What drinks are drunk on Day of the Dead?

Answered by Robert Golston

The Day of the Dead is a vibrant and festive celebration in Oaxaca, Mexico, where people honor and remember their departed loved ones. As part of the festivities, various drinks are consumed to symbolize the connection between the living and the dead. These drinks include , , , and .

In Oaxaca, it is quite common to see bottles of beer placed on the altars and gravesites of the deceased during the Day of the Dead celebrations. Beer, with its effervescence and refreshing qualities, is believed to attract and welcome the back to the earthly realm. It serves as a way to quench their thirst and provide a familiar and comforting taste for the departed.

Soda, particularly popular brands like Coca-Cola, is also often included in the offerings to the deceased. The sweet and fizzy nature of soda is thought to be enticing to the spirits, as it represents a treat or indulgence that they may have enjoyed in their earthly life. It adds a touch of nostalgia and familiarity to the celebration, reminding the spirits of their past pleasures.

Juice, especially fruit juices, are another common drink consumed during the Day of the Dead. These juices symbolize the abundance of nature and the vitality of life. They are often made from local fruits such as oranges, limes, or pineapple, adding a burst of freshness and flavor to the festivities. Juices are seen as a way to nourish and invigorate the spirits, ensuring their well-being in the afterlife.

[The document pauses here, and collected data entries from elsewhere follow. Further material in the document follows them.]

import Literature.Analysis.FluidPDE.TypeIAncientMildClassical
import Literature.Analysis.FluidPDE.PineauVicolRSSAlphaZero
import Literature.Analysis.FluidPDE.TsaiSelfSimilarBounded
import HarnessLib

/-!
# Route SymmetryModuliCount — the self-similar leaf of `SymmetricLiouville` (Tsai 1998, `q = ∞`)

Theorems file serving the crux item stmt-NavierStokesRegularity-4053
(`Summit.NavierStokesRegularity.NavierStokesRegularity.Theses.SymmetryModuliCount.SymmetricLiouville`),
line `blowdown-kills-pitch`, registered stub `stub_selfSimilarLeaf` (the `A = 0` half of the
spiral-scaling leaf):

* if a Type-I KNSS-mild ancient field `u ∈ A_C` on `ℝ³` (`IsTypeIAncientMild C u`: jointly smooth
  on `t < 0`, divergence free, Oseen-mild between all pairs of negative times, `‖u‖ ≤ C/√(−t)`) is
  annihilated on `t < 0` by the scaling generator `ξ = (0, 1, 0)`,
  `D(u t)(x) x + u t x + 2t ∂ₜu(t, x) = 0`, then `u ≡ 0` on `t < 0`.

## Proof

1. *Integrate the clause.* For `t < 0`, `x` fixed, the scaling orbit
   `g(λ) = λ u(λ²t, λx)`, `λ > 0`, has `g'(λ) = u + 2T∂ₜu + Du[X]` at `(T, X) = (λ²t, λx)`
   (chain rule through the jointly smooth `uncurry u` on the open slab), which is the clause, so
   `g` is constant on the connected open set `(0, ∞)` (`IsOpen.is_const_of_deriv_eq_zero`);
   `λ = (−t)^{-1/2}` gives `u(t, x) = (−t)^{-1/2} U(x/√(−t))`, `U = u(−1, ·)`: `u` is Leray
   backward self-similar, `u = lerayBackward ½ 0 U = pvAnsatz 0 U` on `t < 0`.
2. *Tsai in the gauge* (verbatim the route of `pineauVicol2026_rss_liouville_alpha_zero`): the
   KNSS pressure makes `u` classical on `(−2, 0)`
   (`IsTypeIAncientMild.exists_isClassicalNSSolutionOn_Ioo`), hence on `[−1, 0)`; the ansatz
   field extends classically to `(−∞, 0)` with one pressure
   (`exists_isClassicalNSSolutionOn_Iio_of_rss`), whose normalisation is self-similar
   (`normalisedPressure_selfSimilar`), i.e. `lerayBackwardPressure ½ 0 Q`, `Q = P(−1,·) − P(−1,0)`;
   Leray's reduction (`lerayBackward_isClassical_iff_holds`) makes `(U, Q)` a profile
   (`IsLerayProfile 1 ½ U Q`), `U` is bounded by `C` (the Type-I bound at `t = −1`), and Tsai 1998,
   Theorem 1 with `q = ∞` (`tsai_selfsimilar_bounded_holds`) makes `U ≡ c` constant.
3. *The gauge kills the constant.* Then `u(t, ·) = (−t)^{-1/2} c` is slice-wise constant, and
   `IsTypeIAncientMild.eq_zero_of_slice_const` (KNSS 2009, Remark 6.1 + the Type-I rate) gives
   `u ≡ 0`.

No new definitions, no named facts; trust base Mathlib's axioms (through
`tsai_selfsimilar_bounded_holds`, `lerayBackward_isClassical_iff_holds`,
`classical_of_smooth_isMildNSSolutionOn_holds`).

## References

* T.-P. Tsai, Arch. Rational Mech. Anal. 143 (1998) 29–51, Theorem 1 (`q = ∞`). [Tsai1998]
* G. Koch, N. Nadirashvili, G. Seregin, V. Šverák, Acta Math. 203 (2009) 83–105, Remark 6.1.
  [KochNadirashviliSereginSverak2009]
* B. Pineau, V. Vicol, arXiv:2607.09619 (2026), §1.2 (the case `α = 0`). [PineauVicol2026]
-/

noncomputable section

-- the summit and its single sub-problem share the name (CONVENTIONS §1), as in every Theorems file
set_option linter.dupNamespace false

open Set Function Filter
open scoped Topology ContDiff
open Literature.Analysis.FluidPDE

namespace Summit.NavierStokesRegularity.NavierStokesRegularity.Theorems.SymmetryModuliCountSymmetricLiouville

/-- Local notation for physical space `ℝ³`. -/
local notation "E3" => EuclideanSpace ℝ (Fin 3)

namespace SelfSimilarLeaf

/-! ## Calculus on the open slab `(-∞, 0) × ℝ³` -/

/-- A field jointly smooth on the open slab `(-∞, 0) × ℝ³` has a Fréchet derivative (its `fderiv`)
at every point `(t, x)` with `t < 0`. [folklore] -/
theorem hasFDerivAt_uncurry_of_slab {u : ℝ → E3 → E3}
    (h : ContDiffOn ℝ (⊤ : ℕ∞) (uncurry u) (Iio 0 ×ˢ univ)) {t : ℝ} (ht : t < 0) (x : E3) :
    HasFDerivAt (uncurry u) (fderiv ℝ (uncurry u) (t, x)) (t, x) := by
  have hO : IsOpen (Iio (0 : ℝ) ×ˢ (univ : Set E3)) := isOpen_Iio.prod isOpen_univ
  have hmem : ((t, x) : ℝ × E3) ∈ Iio (0 : ℝ) ×ˢ (univ : Set E3) := mk_mem_prod ht (mem_univ _)
  exact ((h.contDiffAt (hO.mem_nhds hmem)).differentiableAt (by simp)).hasFDerivAt

/-- On the open slab the time derivative is the partial derivative `D(uncurry u)(t, x)(1, 0)`
(chain rule along `s ↦ (s, x)`). [folklore] -/
theorem timeDeriv_eq_fderiv_uncurry_of_slab {u : ℝ → E3 → E3}
    (h : ContDiffOn ℝ (⊤ : ℕ∞) (uncurry u) (Iio 0 ×ˢ univ)) {t : ℝ} (ht : t < 0) (x : E3) :
    timeDeriv u t x = fderiv ℝ (uncurry u) (t, x) ((1 : ℝ), (0 : E3)) := by
  have h1 : HasDerivAt (fun s : ℝ => ((s, x) : ℝ × E3)) ((1 : ℝ), (0 : E3)) t :=
    (hasDerivAt_id' t).prodMk (hasDerivAt_const t x)
  have h2 := (hasFDerivAt_uncurry_of_slab h ht x).comp_hasDerivAt t h1
  rw [timeDeriv_apply]
  exact h2.deriv

/-- On the open slab the slice derivative is the partial derivative `D(uncurry u)(t, x)(0, v)`
(chain rule along `y ↦ (t, y)`). [folklore] -/
theorem fderiv_slice_eq_fderiv_uncurry_of_slab {u : ℝ → E3 → E3}
    (h : ContDiffOn ℝ (⊤ : ℕ∞) (uncurry u) (Iio 0 ×ˢ univ)) {t : ℝ} (ht : t < 0) (x v : E3) :
    fderiv ℝ (u t) x v = fderiv ℝ (uncurry u) (t, x) ((0 : ℝ), v) := by
  have h1 : HasFDerivAt (fun y : E3 => ((t, y) : ℝ × E3)) (ContinuousLinearMap.inr ℝ ℝ E3) x :=
    hasFDerivAt_prodMk_right t x
  have h2 : HasFDerivAt (u t)
      ((fderiv ℝ (uncurry u) (t, x)).comp (ContinuousLinearMap.inr ℝ ℝ E3)) x :=
    (hasFDerivAt_uncurry_of_slab h ht x).comp x h1
  rw [h2.fderiv]
  rfl

/-- **Derivative along the scaling orbit.** For `t < 0`, `x ∈ ℝ³` and `λ > 0`, the orbit
`m ↦ m • u (m² t) (m • x)` of the scaling `ξ = (0, 1, 0)` has derivative at `λ` equal to the
generator clause `D(u T)(X) X + u T X + 2T ∂ₜu(T, X)` evaluated at `(T, X) = (λ² t, λ x)`.
[folklore] -/
theorem hasDerivAt_scalingOrbit {u : ℝ → E3 → E3}
    (h : ContDiffOn ℝ (⊤ : ℕ∞) (uncurry u) (Iio 0 ×ˢ univ)) {t : ℝ} (ht : t < 0) (x : E3)
    {l : ℝ} (hl : 0 < l) :
    HasDerivAt (fun m : ℝ => m • u (m ^ 2 * t) (m • x))
      (fderiv ℝ (u (l ^ 2 * t)) (l • x) (l • x) + u (l ^ 2 * t) (l • x)
        + (2 * (l ^ 2 * t)) • timeDeriv u (l ^ 2 * t) (l • x)) l := by
  have hT : l ^ 2 * t < 0 := mul_neg_of_pos_of_neg (pow_pos hl 2) ht
  have hd := hasFDerivAt_uncurry_of_slab h hT (l • x)
  -- the curve `m ↦ (m² t, m x)`
  have hc1 : HasDerivAt (fun m : ℝ => m ^ 2 * t) (2 * l * t) l := by
    have := (hasDerivAt_pow 2 l).mul_const t
    simpa [pow_one] using this
  have hc2 : HasDerivAt (fun m : ℝ => m • x) x l := by
    simpa using (hasDerivAt_id' l).smul_const x
  have hc : HasDerivAt (fun m : ℝ => ((m ^ 2 * t, m • x) : ℝ × E3)) ((2 * l * t, x) : ℝ × E3) l :=
    hc1.prodMk hc2
  have hcomp : HasDerivAt (uncurry u ∘ fun m : ℝ => ((m ^ 2 * t, m • x) : ℝ × E3))
      (fderiv ℝ (uncurry u) (l ^ 2 * t, l • x) ((2 * l * t, x) : ℝ × E3)) l :=
    hd.comp_hasDerivAt l hc
  have hg : HasDerivAt (fun m : ℝ => m • u (m ^ 2 * t) (m • x))
      (l • fderiv ℝ (uncurry u) (l ^ 2 * t, l • x) ((2 * l * t, x) : ℝ × E3)
        + (1 : ℝ) • u (l ^ 2 * t) (l • x)) l :=
    (hasDerivAt_id' l).smul hcomp
  refine hg.congr_deriv ?_
  have hsplit : ((2 * l * t, x) : ℝ × E3) = (2 * l * t) • ((1 : ℝ), (0 : E3)) + ((0 : ℝ), x) := by
    ext <;> simp
  rw [hsplit, map_add, map_smul, ← timeDeriv_eq_fderiv_uncurry_of_slab h hT,
    ← fderiv_slice_eq_fderiv_uncurry_of_slab h hT, one_smul, smul_add, smul_smul,
    ← (fderiv ℝ (u (l ^ 2 * t)) (l • x)).map_smul]
  have e : l * (2 * l * t) = 2 * (l ^ 2 * t) := by ring
  rw [e]
  abel

/-- **Integrating the clause.** If `uncurry u` is smooth on the open slab and `u` is annihilated
by the scaling generator, `D(u t)(x) x + u t x + 2t ∂ₜu = 0` for `t < 0`, then `u` is invariant
under every Leray rescaling: `λ u(λ² t, λ x) = u(t, x)` for `λ > 0`, `t < 0` (the orbit has zero
derivative on the connected open set `(0, ∞)`). [folklore] -/
theorem smul_apply_sq_mul_eq_of_generator {u : ℝ → E3 → E3}
    (h : ContDiffOn ℝ (⊤ : ℕ∞) (uncurry u) (Iio 0 ×ˢ univ))
    (hL : ∀ t < 0, ∀ x, fderiv ℝ (u t) x x + u t x + (2 * t) • timeDeriv u t x = 0)
    {t : ℝ} (ht : t < 0) (x : E3) {l : ℝ} (hl : 0 < l) :
    l • u (l ^ 2 * t) (l • x) = u t x := by
  have hder : ∀ m ∈ Ioi (0 : ℝ), HasDerivAt (fun m : ℝ => m • u (m ^ 2 * t) (m • x)) 0 m := by
    intro m hm
    have hm : 0 < m := hm
    have key := hasDerivAt_scalingOrbit h ht x hm
    rw [hL _ (mul_neg_of_pos_of_neg (pow_pos hm 2) ht)] at key
    exact key
  have hdiff : DifferentiableOn ℝ (fun m : ℝ => m • u (m ^ 2 * t) (m • x)) (Ioi 0) :=
    fun m hm => (hder m hm).differentiableAt.differentiableWithinAt
  have hd0 : (Ioi (0 : ℝ)).EqOn (deriv fun m : ℝ => m • u (m ^ 2 * t) (m • x)) 0 :=
    fun m hm => (hder m hm).deriv
  have key := isOpen_Ioi.is_const_of_deriv_eq_zero isPreconnected_Ioi hdiff hd0 hl
    (zero_lt_one : (0 : ℝ) < 1)
  simpa using key

/-- **The clause makes `u` Leray backward self-similar about the space–time origin**:
`u(t, x) = (−t)^{-1/2} u(−1, x/√(−t))` for `t < 0` (`λ = (−t)^{-1/2}` in
`smul_apply_sq_mul_eq_of_generator`). [folklore] -/
theorem eq_sqrt_inv_smul_of_generator {u : ℝ → E3 → E3}
    (h : ContDiffOn ℝ (⊤ : ℕ∞) (uncurry u) (Iio 0 ×ˢ univ))
    (hL : ∀ t < 0, ∀ x, fderiv ℝ (u t) x x + u t x + (2 * t) • timeDeriv u t x = 0)
    {t : ℝ} (ht : t < 0) (x : E3) :
    u t x = (Real.sqrt (-t))⁻¹ • u (-1) ((Real.sqrt (-t))⁻¹ • x) := by
  have hnt : 0 < -t := neg_pos.2 ht
  have hl : 0 < (Real.sqrt (-t))⁻¹ := inv_pos.2 (Real.sqrt_pos.2 hnt)
  have key := smul_apply_sq_mul_eq_of_generator h hL ht x hl
  have hct : ((Real.sqrt (-t))⁻¹) ^ 2 * t = -1 := by
    rw [inv_pow, Real.sq_sqrt hnt.le, inv_mul_eq_div, div_neg, div_self ht.ne]
  rw [hct] at key
  exact key.symm

/-! ## Pressure bookkeeping (copies of the private helpers of `PineauVicolRSSAlphaZero`) -/

/-- Normalising the pressure (`p ↦ p − p(·, 0)`) preserves classical solutions. [folklore] -/
theorem isClassicalNSSolutionOn_normalise_pressure {S : Set ℝ} {ν : ℝ} {f v : ℝ → E3 → E3}
    {p : ℝ → E3 → ℝ} (h : IsClassicalNSSolutionOn S ν f v p) :
    IsClassicalNSSolutionOn S ν f v (fun t x => p t x - p t 0) where
  smooth_velocity := h.smooth_velocity
  smooth_pressure := h.smooth_pressure.sub_apply_zero
  momentum t ht x := by
    rw [gradient_sub_const]
    exact h.momentum t ht x
  divFree := h.divFree

/-- Replacing the pressure by a field with the same slices on `S` preserves classical
solutions. [folklore] -/
theorem isClassicalNSSolutionOn_congr_pressure' {S : Set ℝ} {ν : ℝ} {f v : ℝ → E3 → E3}
    {p p' : ℝ → E3 → ℝ} (h : IsClassicalNSSolutionOn S ν f v p) (hp : ∀ t ∈ S, p' t = p t) :
    IsClassicalNSSolutionOn S ν f v p' where
  smooth_velocity := h.smooth_velocity
  smooth_pressure := by
    refine h.smooth_pressure.congr fun z hz => ?_
    obtain ⟨t, x⟩ := z
    simp only [uncurry_apply_pair, hp t hz.1]
  momentum t ht x := by
    rw [hp t ht]
    exact h.momentum t ht x
  divFree := h.divFree

end SelfSimilarLeaf

/-! ## The registered stub -/

open SelfSimilarLeaf in
/-- **Stub `stub_selfSimilarLeaf` — the self-similar leaf of `SymmetricLiouville` (Tsai 1998,
Theorem 1, `q = ∞`, inside the KNSS gauge).** A Type-I ancient mild field `u ∈ A_C` on `ℝ³`
annihilated by the scaling generator, `D(u t)(x) x + u t x + 2t ∂ₜu(t, x) = 0` on `t < 0`,
vanishes identically: the clause integrates to `u(t, x) = (−t)^{-1/2} U(x/√(−t))` with the
bounded smooth profile `U = u(−1, ·)`; with the KNSS pressure and Leray's reduction `(U, Q)` is a
Leray profile, Tsai's theorem makes `U` constant, and the gauge (`eq_zero_of_slice_const`) kills
the constant. [folklore] -/
theorem stub_selfSimilarLeaf :
    ∀ (C : ℝ) (u : ℝ → E3 → E3), IsTypeIAncientMild C u →
      (∀ t < 0, ∀ x, fderiv ℝ (u t) x x + u t x + (2 * t) • timeDeriv u t x = 0) →
      ∀ t < 0, ∀ x, u t x = 0 := by
  intro C u hu hL
  -- Step 1: the profile and the self-similar form
  set U : E3 → E3 := u (-1) with hUdef
  have hss : ∀ t < 0, ∀ x, u t x = (Real.sqrt (-t))⁻¹ • U ((Real.sqrt (-t))⁻¹ • x) :=
    fun t ht x => eq_sqrt_inv_smul_of_generator hu.contDiffOn hL ht x
  have hans : ∀ t ∈ Ico (-1 : ℝ) 0, ∀ x : E3, u t x = pvAnsatz 0 (fun y _ => U y) t x := by
    intro t ht x
    have h2 : (2 : ℝ) * (1 / 2) * (0 - t) = -t := by ring
    rw [pvAnsatz_zero_eq_lerayBackward, lerayBackward_apply, h2]
    exact hss t ht.2 x
  -- Step 2: Tsai in the gauge (the route of `pineauVicol2026_rss_liouville_alpha_zero`)
  obtain ⟨p, hp⟩ := hu.exists_isClassicalNSSolutionOn_Ioo (t₀ := -2) (by norm_num)
  have hsol : IsClassicalNSSolutionOn (Ico (-1) 0) 1 0 u p :=
    hp.mono (fun t ht => ⟨by linarith [ht.1], ht.2⟩) (uniqueDiffOn_Ico _ _)
  have hφ : ∀ (θ : ℝ) (w : E3), rotZ (θ + 0 * (2 * Real.log 2)) w = rotZ θ w := by
    intro θ w
    rw [zero_mul, add_zero]
  have hdss : IsDiscretelySelfSimilar 2 (pvAnsatz 0 (fun y _ => U y)) :=
    isDiscretelySelfSimilar_pvAnsatz two_pos hφ U
  obtain ⟨P, hP⟩ := exists_isClassicalNSSolutionOn_Iio_of_rss hsol one_lt_two hdss hans
  rw [pvAnsatz_zero_eq_lerayBackward] at hP
  have hself : ∀ c : ℝ, 0 < c →
      nsRescale c (lerayBackward (1 / 2 : ℝ) 0 U) = lerayBackward (1 / 2) 0 U :=
    fun c hc => isSelfSimilar_lerayBackward_zero (1 / 2) U c hc
  -- the normalised pressure is Leray's `(−t)⁻¹ Q(x/√(−t))` with `Q = P(−1,·) − P(−1,0)`
  set Q : E3 → ℝ := fun y => P (-1) y - P (-1) 0 with hQ
  have hPQ : ∀ t ∈ Iio (0 : ℝ),
      lerayBackwardPressure (1 / 2) 0 Q t = fun x => P t x - P t 0 := by
    intro t ht
    have ht' : t < 0 := ht
    have hnt : 0 < -t := by linarith
    funext x
    have hc : 0 < (Real.sqrt (-t))⁻¹ := inv_pos.2 (Real.sqrt_pos.2 hnt)
    have key := normalisedPressure_selfSimilar hP hself hc ht' x
    have hsq : ((Real.sqrt (-t))⁻¹) ^ 2 = (-t)⁻¹ := by rw [inv_pow, Real.sq_sqrt hnt.le]
    have hct : ((Real.sqrt (-t))⁻¹) ^ 2 * t = -1 := by
      rw [hsq, inv_mul_eq_div, div_neg, div_self ht'.ne]
    rw [hct, hsq] at key
    have h2 : (2 : ℝ) * (1 / 2) * (0 - t) = -t := by ring
    simp only [lerayBackwardPressure, h2, hQ]
    exact key
  have hP' : IsClassicalNSSolutionOn (Iio 0) 1 0 (lerayBackward (1 / 2) 0 U)
      (lerayBackwardPressure (1 / 2) 0 Q) :=
    isClassicalNSSolutionOn_congr_pressure' (isClassicalNSSolutionOn_normalise_pressure hP) hPQ
  -- smoothness of `U = u(−1)` and `Q`
  have hUs : ContDiff ℝ ∞ U := hu.contDiff_slice (by norm_num)
  have hQs : ContDiff ℝ ∞ Q :=
    (hP.contDiff_pressure (show (-1 : ℝ) ∈ Iio 0 by norm_num)).sub contDiff_const
  -- Leray's reduction: `(U, Q)` is a profile with `ν = 1`, `a = ½`
  have hLr := @lerayBackward_isClassical_iff_holds (EuclideanSpace ℝ (Fin 3)) _ _ _
  have hprof : IsLerayProfile 1 (1 / 2) U Q :=
    (hLr (ν := 1) (a := 1 / 2) (T := 0) (by norm_num) hUs hQs).1 hP'
  -- bounded profile (Type I bound at `t = -1`) ⇒ constant (Tsai 1998, Thm 1, `q = ∞`)
  have hbd : ∃ M : ℝ, ∀ y, ‖U y‖ ≤ M := by
    refine ⟨C, fun y => ?_⟩
    have h1 := hu.norm_le (t := -1) (by norm_num) y
    rw [neg_neg, Real.sqrt_one, div_one] at h1
    exact h1
  obtain ⟨c, hc⟩ :=
    tsai_selfsimilar_bounded_holds (ν := 1) (a := 1 / 2) one_pos (by norm_num) hprof hbd
  -- Step 3: the gauge kills the constant
  intro t ht x
  refine hu.eq_zero_of_slice_const (b := fun s => (Real.sqrt (-s))⁻¹ • c) ?_ ht x
  intro s hs y
  rw [hss s hs y, hc]

end Summit.NavierStokesRegularity.NavierStokesRegularity.Theorems.SymmetryModuliCountSymmetricLiouville

end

One of the most significant drinks associated with the Day of the Dead in Oaxaca is mezcal. Mezcal is a traditional Mexican spirit made from the agave plant, similar to but with a distinct smoky flavor. It is deeply ingrained in Oaxacan culture and plays a role in almost all milestones, rituals, and holidays, including the Day of the Dead.

Mezcal is often offered to the departed as a way to honor their memory and share a symbolic drink with them. It is believed to have a transformative quality, helping the spirits transition between worlds and providing a connection between the living and the dead. Mezcal is typically served in small clay cups called “copitas” and is often accompanied by slices of orange and sal de gusano (worm salt) for a unique and traditional taste experience.

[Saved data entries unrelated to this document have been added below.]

/-- The unrestricted engine letter implies the ⟪U⟫-restricted one (drop ⟪U⟫ and h3). [cite: Rogawski1990, §13.8 Prop. 13.8.3 (proof) pp. 218–219] -/
theorem e1St1383LetterUnr_of_letter (hE1 : E1St1383Letter) : E1St1383LetterUnr :=
  fun L _ _ _ μ ξ v _ _ => hE1 L μ ξ v

/-- **(U-loc) FIRST LINK: on ⟪U⟫-instances (with h3) the letter (S-β) holds pointwise** — `E1St1383LetterUnr ⟹ ∀ (L, μ, ξ, v), ⟪U⟫ → h3 → StSpectralHypAt L μ ξ v`
(`stSpectralHypAt_of_st1383At` under ⟪U⟫); S10's (U2) transport + (U3) globalisation carry it to `StSpectralHypLetter`. [cite: Rogawski1990, §13.8 Prop. 13.8.3 (proof) pp. 218–219; Lemma 12.7.2 p. 191] -/
theorem stSpectralHypUnr_of_unr (hU : E1St1383LetterUnr) :
    ∀ (L : Type) [Field L] [NumberField L] [IsCMField L] (μ : HeckeCharacter L) (ξ : OneDimAutRepH L) (v : Pl L),
      (∀ w : Pl L, w ≠ v → ∀ W : PlacesOver L w, Algebra.IsUnramifiedAt (𝓞 ↥(maximalRealSubfield L)) W.1.asIdeal ∧ μ.IsUnramifiedAt W.1) →
      (3 ≤ Module.finrank ℚ ↥(maximalRealSubfield L)) →
      StSpectralHypAt L μ ξ v :=
  fun L _ _ _ μ ξ v hunr h3 => stSpectralHypAt_of_st1383At L μ ξ v (hU L μ ξ v hunr h3)

end Summit.HodgeConjecture.HodgeConjecture.Cruxes.H413.K2E1StSpectralHypAtOfSt1383At

end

Personally, I have had the opportunity to witness and participate in Day of the Dead celebrations in Oaxaca. The vibrant colors, elaborate altars, and the aroma of mezcal in the air create a truly enchanting atmosphere. I have seen families gather around the gravesites of their loved ones, sharing stories, laughter, and raising their in a toast to honor their memory.

The drinks consumed during the Day of the Dead in Oaxaca, Mexico, hold deep cultural and symbolic significance. Beer, soda, juice, and mezcal are all offered to the departed as a way to entice them back to the earthly realm and honor their memory. These drinks not only provide nourishment and refreshment but also serve as a means to strengthen the connection between the living and the dead during this meaningful celebration.